Il ricentramento antropologico in atto si impernia su una concezione antieroica dell'esistenza, che produce un io minimo nel quale l’autodisciplina del carattere, consistente nel restare saldo nell’anima, al di sopra del benessere e aperti all’avventura dello spirito, si indebolisce assai. L'uomo antieroico è l'uomo prosaico, che rinuncia al rischio e alla lotta, a scommettere sul domani, non accettando di esporsi alla sconfitta, ma estenuandosi nel divertissement del futile e del secondario. L'io antieroico passa scivolando sulle possibilità estreme dell'esistenza, nelle situazioni-limite, troppo impegnative e segnate dalla possibilità del tragico. Se le considerasse con serietà, sarebbe costretto ad abbandonare il suo io minimo, quell' esprit de petitesse in cui risiede la sua soddisfazione di "io comico". D'altra parte un elemento antieroico sembra inerente al modo con cui viene da tempo intesa la democrazia. Secondo A. Yehoshua "con la democrazia moderna la passione per gli eroi è in declino. La democrazia infatti non crede negli eroi e diffida di loro". La democrazia livella e poco apprezza l’eroismo del quotidiano.
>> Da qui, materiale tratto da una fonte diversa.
import Summits.BirchSwinnertonDyer.BirchSwinnertonDyer.Theses.PrintCf2
import Summits.BirchSwinnertonDyer.BirchSwinnertonDyer.Theorems.AdditiveRankOneBSDpRowKernels
import Summits.BirchSwinnertonDyer.Rank1Residual.Partition.CornersCM
import Summits.BirchSwinnertonDyer.BirchSwinnertonDyer.Theorems.PrintCf2SplitBadEisensteinTwoBdpComposition
import Literature.NumberTheory.EllipticCurves.HeegnerPointsKolyvaginExceptionalTwistProofs
import Literature.NumberTheory.EllipticCurves.BSDSelmerCMPConverseGoldfeldProofs
import Literature.NumberTheory.EllipticCurves.AnalyticRankOrderProofs
import Literature.NumberTheory.EllipticCurves.LFunctionSmulProofs
import Summits.BirchSwinnertonDyer.BirchSwinnertonDyer.Theorems.PrintCf2SplitBadEisensteinTwoFrameValue
import Summits.BirchSwinnertonDyer.Rank1Residual.GaloisImage.LocalEulerPoincareCharacteristicHolds
import Literature.NumberTheory.EllipticCurves.Milne1972.WeilRestrictionQuadraticBSDQuotientOfAnyModelProofs
import Literature.NumberTheory.EllipticCurves.AnticyclotomicPrimeDecompositionSplitProofs
import Literature.NumberTheory.GaloisRepresentations.NumberFieldCdTwoProofs
import Summits.BirchSwinnertonDyer.BirchSwinnertonDyer.Theorems.PrintCf2SplitBadEisensteinTwoAtomsRoadSocket
import Summits.BirchSwinnertonDyer.BirchSwinnertonDyer.Theorems.PrintCf2SplitBadEisensteinTwoControlAtTwoOfAtoms
import Summits.BirchSwinnertonDyer.BirchSwinnertonDyer.Theorems.PrintCf2SplitBadTwoRankOneOfFactsFinGlobTwo
import Summits.BirchSwinnertonDyer.BirchSwinnertonDyer.Theorems.PrintCf2SplitBadEisensteinTwoDivisibilitiesRoad
import Summits.BirchSwinnertonDyer.BirchSwinnertonDyer.Theorems.PrintCf2SplitBadEisensteinTwoDivisibilitiesHalfDescentClass
import Summits.BirchSwinnertonDyer.BirchSwinnertonDyer.Theorems.PrintCf2SplitBadEisensteinTwoFinLocOfOrdinaryFiltration
import Summits.BirchSwinnertonDyer.BirchSwinnertonDyer.Theorems.PrintCf2SplitBadTwoRankOneOfFactsPrintsTwoOfThree
import Summits.BirchSwinnertonDyer.BirchSwinnertonDyer.Theorems.PrintCf2SplitBadEisensteinTwoOrdinaryFiltrationAtTwo
import HarnessLib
L’evangelizzazione dell’Occidente deve puntare su un nuovo eroismo, che riemerga contro il generale sentimento antieroico della vita e il facilismo del benessere: ripresa che è possibile dove umano e divino si danno la mano. Tale è l’umanesimo teocentrico, dove Dio e uomo cooperano a produrre un'opera divinamente umana, segnata dall'eroismo dell'amore e delle virtù, che dà la massima prova di se stesso nel caso estremo del martirio. Qui sotto la contraria species del fallimento e della sconfitta vengono in realtà decisi gli eventi della storia: "si vedrà che soltanto il martire è in grado di governare il mondo nel momento decisivo" (Kierkegaard). In certo modo anche l’umanesimo ateo, sebbene segnato da una deviazione catastrofica capace di distruggere tutto, fu eroico a modo suo: organizzare la terra senza o contro Dio richiede un'inflessibile tensione della volontà e della mente, perché le tracce di Dio si presentano ovunque e non sarà mai finita la lotta per cancellarle. Ma questo eroismo è finito da tempo, ha distrutto se stesso, quasi disseccando ogni altra sorgente. Rievangelizzare l’Occidente implica che vengano nuovamente scoperti l’eroismo della vita cristiana e l’esperienza della santità.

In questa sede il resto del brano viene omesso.